We all know that all replicas will return their respective execution results to the client. If there are a lot of replies, it will inevitably bring a large amount of network bandwidth consumption and CPU overhead, the optimization here is to let a replica return the complete result, while other replicas return a Summary of the result, but this summary can be used to verify whether the result is correct or not.

 

? Cryptography

One improvement of this article is to use traditional digital signature when sending view-change and new-view messages that are not frequently sent, and use MACs for other messages that are frequently sent, this eliminates major performance bottlenecks.

 

? Implementation

Snfsd directly performs file system operations in memory mapped file, so that locality is maintained, and it uses the copy-on-write method to reduce the overhead space and time related to the maintenance of checkpoints.

 

? Related work

In the past, most of the work on replication technology ignored Byzantine faults and assumed a synchronization system model. Therefore, the main work of this paper is for these two purposes. Traditional viewstamped replication and the well-known paxos can only tolerate benign errors in asynchronous systems, and their support for fault tolerance is not complete. In fact, for Fault Tolerance of Byzantine faults, a complicated protocol using password authentication technology is required. There must be a pre-prepare stage and view-change to select primary. Perhaps it is a advantage of this Article: select a new primary through view changes, instead of selecting a different replicas set to form a new view.

There have been some consistency protocols that can tolerate Byzantine faults, but in asynchronous systems, they do not provide a complete solution for State Machine Replication and cannot be immediately used for practice, the algorithm in this article not only implements Byzantine fault tolerance under normal circumstances, but also considers the case of primary errors.

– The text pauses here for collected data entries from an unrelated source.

import Literature.NumberTheory.LFunctions.SchoenfeldBrentSieve

/-!
# Brent's range of Schoenfeld 1976, Cor. 1 — block 23: `[4728746111, 4932169855)`

Topic: `Literature/NumberTheory/LFunctions`. COMPUTATIONAL (one `native_decide`, `≈ 60–80 s`): the `97`
segments of `2²¹` integers of the certified checker of `SchoenfeldBrentSieve.lean` based at
`N = 4728746110` pass every cell check of `|π(x) − li(x)| < 4613.5`, entering with `π(4728746110) = 222794563` and
leaving with `π(4932169854) = 231916684`. Consumed by the assembly `SchoenfeldExplicitBrentProofs.lean`
through `BrentSieve.brentOK_step` (discharge of `Literature.NumberTheory.LFunctions.Schoenfeld1976_brentRange`).

## References

* L. Schoenfeld, Math. Comp. 30 (1976), 337–360, proof of Cor. 1 (p. 340). [Schoenfeld1976]
* R. P. Brent, Math. Comp. 29 (1975), 43–56, Table 1. [Brent1975]
-/

namespace Literature.NumberTheory.LFunctions

namespace BrentSieve

/-- Block 23 of the certified check of Brent's range: `checkChunk 4728746110 97 222794563 231916684`. [folklore] -/
theorem checkChunk_23 : checkChunk 4728746110 97 222794563 231916684 = true := by
  native_decide

end BrentSieve

end Literature.NumberTheory.LFunctions
import Summits.Ventures.CertifiedManyBodySolver.Theses.CovNdNiO2M21

/-!
# Ventures/CertifiedManyBodySolver — Theorems/CovNdNiO2M21Assembly.lean

The ASSEMBLY item (stmt-Ventures-26753) of the coverage route `CovNdNiO2M21` (hubbard-cov-ndnio2-1; D-0154 (1)(C) «NdNiO₂»,
rung «MOS2-ndnio2-M21»): `ResidualLowUSlab → ResidualHighUSlab → NdNiO2M21_StiffnessBoxCeiling` is the curried form of the route
file's gate-written deciding theorem `closes` (= `NdNiO2M21_StiffnessBoxCeiling_of_cornerCellLeaf le_rfl` ∘ the `le_total U (13/2)` split
of the residual corner cell `t′ ∈ [−23/50, −11/25] × n ∈ [9/10, 477/500] × U ∈ [5, 17/2]` into its two U-slabs). Filed under `Theorems/`
by hubbard-cov-ndnio2-gen-1 (the route's GENONLY producer seat; captain's WRITE_CRUXES MAP v1, hubbard-obs STATUS 2026-08-28T07:46:56Z:
«any prover lands the assembly one-liner»). Nothing about the two cruxes is claimed here: the theorem is CONDITIONAL on them by
construction (an implication), exactly as the item is typed.

HONEST FRAMING: glue only — certified stiffness CEILINGS on a downfolded SCREENING-GRADE box are CONTROL / CALIBRATION + labelled
heuristic (wording class (xx1)); a ceiling never speaks to the presence of superconductivity; not a `T_c` or phase statement; no rung
leaf and no summit statement is proved by this file.
-/

namespace Summit.Ventures.CertifiedManyBodySolver.Theorems

open Summit.Ventures.CertifiedManyBodySolver.Theses.CovNdNiO2M21

/-- The assembly item (stmt-Ventures-26753) of route `CovNdNiO2M21` is a free closure of the route's deciding theorem `closes`:
the low-U slab word and the high-U slab word on the residual corner cell of `boxNdNiO2E_M21` give the registered rung leaf
`NdNiO2M21_StiffnessBoxCeiling`. [cite: ScalapinoWhiteZhang1993, §II] -/
theorem covNdNiO2M21Assembly_proof : Assembly := by
  unfold Assembly
  exact fun h₁ h₂ => closes h₁ h₂

end Summit.Ventures.CertifiedManyBodySolver.Theorems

In addition, through comparison with rampart and securering models, the speed of the model in this article is faster than an order of magnitude. In asynchronous systems, the failure detectors technology used to check which replica error is not accurate, so they will be misjudged in asynchronous systems, and the model in this article can be done. More importantly, these two models will exclude the faulty replicas from the group, and will also remove the non-Faulty replicas from the group due to misjudgment. The model proposed in this article does not exclude replicas from the group, so you don't have to worry about this issue.

Phalanx is also a Byzantine fault tolerance model that can be used in asynchronous environments. However, this model is faster than it, this is because the model in this article has little information delay on the Key Path due to the use of Macs instead of public key cryptography.

 

? Conclusions

As a reader, I feel that the models proposed in this article include:

(I) fault tolerance for Byzantine faults

(Ii) It is the first model that can work correctly in an asynchronous environment (such as the Internet) and has improved the performance by more than an order of magnitude than the previous algorithms.

(Iii) the model is used in NFS, BFs is implemented, and some column optimization measures are taken: replace public-key signatures with Macs to reduce the quantity and size of information, there is also an incremental checkpoint-Management Technology

(Iiii) when software errors occurs, the system using this algorithm still works normally. Of course, if all replicas have this software error, it is powerless, however, for errors that occur independently in different replicas, including Nondeterministic software errors, which are difficult to detect, the algorithm in this article can still be mask.

 

Let's talk about the limitations of the algorithm in this article:

Reduce the number of resources required for implementing algorithms, such as reducing the number of replicas and the number of copies of the State.